Collard Greens and Ham Hocks

1/2 pound smoked meat ham hocks 
1/2 tsp. garlic powder 
1/2 tsp black pepper 
1 tablespoon seasoned salt 
1 tablespoon hot red pepper sauce 
1 large bunch collard greens 
1 tablespoon butter 

In a large pot, bring 3 quarts of water to a boil and add smoked meat, seasonings and hot sauce. Reduce heat to medium and cook for 1 hour. 
Wash the collard greens thoroughly. Remove the stems that run down the center by holding the leaf in your left hand and stripping the leaf down with your right hand. The tender young leaves in the heart of the collards don't need to be stripped. Stack 6 to 8 leaves on top of one another, roll up, and slice into 1/2 to 1-ince thick slices. Place greens in pot with meat and add butter. Cook for 45 to 60 minutes, stirring occasionally. 
When done taste and adjust seasoning.

Granny's Collard Greens with Ham Hocks
1 large bunch (about 3 pounds) of collard greens 
1 smoked ham hock 
1 onion, chopped 
2 teaspoons of minced fresh garlic 
3 teaspoons of cider vinegar 
3 teaspoons of dark corn syrup 
1 teaspoon of salt 
1/2 teaspoon of black pepper 
1/2 teaspoon of red pepper 
1/2 teaspoon of white pepper 
A few dashes hot pepper sauce 
Cut off and discard base of stems on the greens, then coarsely chop the upper stems and 
leaves. Wash several times in cold water and drain thoroughly. Place 1 packed cup of greens in 
a blender or food processor and puree and set aside. Place the remaining greens and hamhock 
in a large pot and cover with water.
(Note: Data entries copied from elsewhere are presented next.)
/-! ### The parameters of the core bound on a block -/

/-- On the block `2^j ≤ k < 2^{j+1}` and for `q₀qᵢ ∼ Q`: `λ = k/(q₁q₂) ∈ [λ₁, 8λ₁]`,
`λ₁ = 2^j q₀²/(4Q²)`. [folklore] -/
theorem lamVal_mem_block {Q : ℝ} (hQ : 0 < Q) {q₀ Kmax j k q₁ q₂ : ℕ} (hq₀ : 0 < q₀)
    (hk : k ∈ kBlock Kmax j) (hq₁ : q₁ ∈ qSet Q q₀) (hq₂ : q₂ ∈ qSet Q q₀) :
    (2 : ℝ) ^ j * q₀ ^ 2 / (4 * Q ^ 2) ≤ lamVal k q₁ q₂ ∧
      lamVal k q₁ q₂ ≤ 8 * ((2 : ℝ) ^ j * q₀ ^ 2 / (4 * Q ^ 2)) := by
  obtain ⟨_, hk1, hk2⟩ := mem_kBlock hk
  have hb₁ := qSet_bounds hQ.le hq₀ hq₁
  have hb₂ := qSet_bounds hQ.le hq₀ hq₂
  have hq0 : (0 : ℝ) < q₀ := by exact_mod_cast hq₀
  have hq1pos : (0 : ℝ) < q₁ := by exact_mod_cast hb₁.1
  have hq2pos : (0 : ℝ) < q₂ := by exact_mod_cast hb₂.1
  have hk1R : (2 : ℝ) ^ j ≤ k := by exact_mod_cast hk1
  have hk2R : (k : ℝ) < 2 ^ (j + 1) := by exact_mod_cast hk2
  -- `Q/q₀ < qᵢ ≤ 2Q/q₀`
  have hl₁ : Q / q₀ < q₁ := hb₁.2.1
  have hl₂ : Q / q₀ < q₂ := hb₂.2.1
  have hu₁ : (q₁ : ℝ) ≤ 2 * Q / q₀ := hb₁.2.2
  have hu₂ : (q₂ : ℝ) ≤ 2 * Q / q₀ := hb₂.2.2
  have hprod_hi : (q₁ : ℝ) * q₂ ≤ (2 * Q / q₀) ^ 2 := by
    rw [sq]; exact mul_le_mul hu₁ hu₂ hq2pos.le (by positivity)
  have hprod_lo : (Q / q₀) ^ 2 < (q₁ : ℝ) * q₂ := by
    rw [sq]; exact mul_lt_mul'' hl₁ hl₂ (by positivity) (by positivity)
  unfold lamVal
  constructor
  · rw [div_le_div_iff₀ (by positivity) (by positivity)]
    calc (2 : ℝ) ^ j * q₀ ^ 2 * (q₁ * q₂) ≤ (2 : ℝ) ^ j * q₀ ^ 2 * (2 * Q / q₀) ^ 2 := by
          gcongr
      _ = 2 ^ j * (4 * Q ^ 2) := by field_simp; ring
      _ ≤ k * (4 * Q ^ 2) := by gcongr
  · rw [div_le_iff₀ (by positivity)]
    have h8 : 8 * ((2 : ℝ) ^ j * q₀ ^ 2 / (4 * Q ^ 2)) * (q₁ * q₂) =
        2 ^ (j + 1) * ((q₁ : ℝ) * q₂ / (Q / q₀) ^ 2) := by
      field_simp; ring
    rw [h8]
    have h1 : (1 : ℝ) ≤ (q₁ : ℝ) * q₂ / (Q / q₀) ^ 2 := by
      rw [le_div_iff₀ (by positivity)]; linarith
    calc (k : ℝ) ≤ 2 ^ (j + 1) := hk2R.le
      _ = 2 ^ (j + 1) * 1 := (mul_one _).symm
      _ ≤ 2 ^ (j + 1) * ((q₁ : ℝ) * q₂ / (Q / q₀) ^ 2) := by gcongr

/-- The modulus `T(q₀) = ⌊(2q₀+1)N⌋ + 2` of the additive detection. [folklore] -/
def tMod (N : ℝ) (q₀ : ℕ) : ℕ := ⌊(2 * (q₀ : ℝ) + 1) * N⌋₊ + 2

/-- `T(q₀) > 0`. [folklore] -/
theorem tMod_pos (N : ℝ) (q₀ : ℕ) : 0 < tMod N q₀ := by unfold tMod; omega

/-- The closeness hypothesis for `T(q₀)`: for `k ≤ N/R`, `n₁, n₂ ∼ N`, `s ≤ 2q₀kR`,
`|σ(n₂−n₁) − s| < T(q₀)`. [folklore] -/
theorem hclose_tMod {sg : ℤ} (hsg : sg = 1 ∨ sg = -1) {N R : ℝ} (hN : 0 ≤ N) (hR : 0 < R) {q₀ k : ℕ}
    (hk : k ∈ Icc 1 ⌊N / R⌋₊) {n₁ n₂ : ℕ} (hn₁ : n₁ ∈ dyadic N) (hn₂ : n₂ ∈ dyadic N) {s : ℕ}
    (hs : s ∈ Finset.Ioc ⌊(q₀ : ℝ) * k * R⌋₊ ⌊2 * ((q₀ : ℝ) * k * R)⌋₊) :
    |sg * ((n₂ : ℤ) - n₁) - (s : ℤ)| < tMod N q₀ := by
  have h1 := (mem_dyadic hN).1 hn₁
  have h2 := (mem_dyadic hN).1 hn₂
  have hkK : (k : ℝ) ≤ N / R := by
    have := (Finset.mem_Icc.1 hk).2
    exact (Nat.cast_le.2 this).trans (Nat.floor_le (by positivity))
  have hs2 : (s : ℝ) ≤ 2 * ((q₀ : ℝ) * k * R) := by
    have := (Finset.mem_Ioc.1 hs).2
    exact (Nat.cast_le.2 this).trans (Nat.floor_le (by positivity))
  have hkR : (k : ℝ) * R ≤ N := by rwa [le_div_iff₀ hR] at hkK
  have hsN : (s : ℝ) ≤ 2 * q₀ * N := by
    have hq0 : (0 : ℝ) ≤ q₀ := by positivity
    nlinarith
  have habs : |(sg : ℝ) * ((n₂ : ℝ) - n₁)| < N := by
    rcases hsg with rfl | rfl
    · push_cast; rw [one_mul, abs_lt]; constructor <;> linarith
    · push_cast; rw [neg_one_mul, abs_neg, abs_lt]; constructor <;> linarith
  have hT : ((2 * (q₀ : ℝ) + 1) * N) < (tMod N q₀ : ℝ) := by
    unfold tMod; push_cast
    have := Nat.lt_floor_add_one ((2 * (q₀ : ℝ) + 1) * N)
    linarith
  have key : |(sg : ℝ) * ((n₂ : ℝ) - n₁) - s| < (tMod N q₀ : ℝ) := by
    calc |(sg : ℝ) * ((n₂ : ℝ) - n₁) - s| ≤ |(sg : ℝ) * ((n₂ : ℝ) - n₁)| + |(s : ℝ)| := abs_sub _ _
      _ < N + 2 * q₀ * N := by
          rw [abs_of_nonneg (by positivity : (0 : ℝ) ≤ s)]
          linarith
      _ = (2 * (q₀ : ℝ) + 1) * N := by ring
      _ < _ := hT
  have : ((|sg * ((n₂ : ℤ) - n₁) - (s : ℤ)| : ℤ) : ℝ) < (tMod N q₀ : ℝ) := by
    push_cast; exact key
  exact_mod_cast this

/-- The length hypothesis: `⌊2q₀kR⌋ − ⌊q₀kR⌋ ≤ q₀N + 1` for `k ≤ N/R`. [folklore] -/
theorem hlen_bound {N R : ℝ} (hN : 0 ≤ N) (hR : 0 < R) {q₀ k : ℕ} (hk : k ∈ Icc 1 ⌊N / R⌋₊) :
    (⌊2 * ((q₀ : ℝ) * k * R)⌋₊ : ℝ) - ⌊(q₀ : ℝ) * k * R⌋₊ ≤ (q₀ : ℝ) * N + 1 := by
  have hkK : (k : ℝ) ≤ N / R := by
    have := (Finset.mem_Icc.1 hk).2
    exact (Nat.cast_le.2 this).trans (Nat.floor_le (by positivity))
  have hkR : (k : ℝ) * R ≤ N := by rwa [le_div_iff₀ hR] at hkK
  have hx : 0 ≤ (q₀ : ℝ) * k * R := by positivity
  have h1 : (⌊2 * ((q₀ : ℝ) * k * R)⌋₊ : ℝ) ≤ 2 * ((q₀ : ℝ) * k * R) := Nat.floor_le (by positivity)
  have h2 : (q₀ : ℝ) * k * R - 1 < ⌊(q₀ : ℝ) * k * R⌋₊ := by
    have := Nat.lt_floor_add_one ((q₀ : ℝ) * k * R); linarith
  have h3 : (q₀ : ℝ) * k * R ≤ q₀ * N := by
    have hq0 : (0 : ℝ) ≤ q₀ := by positivity
    nlinarith
  linarith


/-! ### The bound for `ℛ₁⁺(q₀)` and for `ℛ₁⁺` -/

/-- The hypothesis standing in for BFI's Lemma 7 in §9: a uniform bound `L` for `𝓑_m` at the
parameters `(4NQ, 2Q, N/R, H, 2N)` of (9.13), for both signs of `a`, every multiplier `m ≥ 1`, and
all coefficient families `|β'(h, n)| ≤ |β_n| 1_{n ∼ N}` (BFI p. 229–230: "with some
`|β(h, n₂)| = |β_{n₂}|` … Now, we appeal to Lemma 1 to infer … LEMMA 7").
[cite: BombieriFriedlanderIwaniecActa1986, §9 (9.13)–(9.15) pp. 229–230] -/
def BBoundHyp (a : ℤ) (N Q R H : ℝ) (β : ℕ → ℝ) (L : ℝ) : Prop :=
  ∀ a' : ℤ, (a' = a ∨ a' = -a) → ∀ m : ℕ, 0 < m → ∀ β' : ℕ → ℕ → ℂ,
    (∀ h n, ‖β' h n‖ ≤ |β n|) → (∀ h n, n ∉ dyadic N → β' h n = 0) →
      dispBm a' m (4 * N * Q) (2 * Q) (N / R) H (2 * N) β' ≤ L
Bring greens to a rolling boil and add the onions, garlic, 
vinegar, corn syrup and seasonings to taste, reduce heat to medium. Add the pureed collards. 
Cover and cook for 2 hours or until cooked down and tender.


Collards with bacon
Ingredients
2 pounds of collard greens
6 slices of cooked bacon
1 medium onion, sliced or chopped
1 teaspoon of crushed red pepper
2 to 3 teaspoons Kosher salt
Procedure
Clean and wash greens well; remove tough stems and ribs. Cut them up and
place in a
deep pot; add onion and bacon to the pot. Add red pepper and
salt. Add
enough water to cover greens and cook until tender, about 1 hour. Taste and
adjust
seasonings. Serve with sliced tomato and corn bread.


----------



## Michael in FtW (Mar 27, 2009)

luckytrim covered most of the bases ... but for the flavoring "meat" - you can also use a hunk of salt pork, or if you want to use bacon it doesn't have to be cooked ... just cut the salt pork into cubes - slice the strips of bacon into about 1-inch pieces. But I agree - smoked ham hock is king!


----------



## kitchenelf (Mar 27, 2009)

I do a little cheating with mine, but, they are still good.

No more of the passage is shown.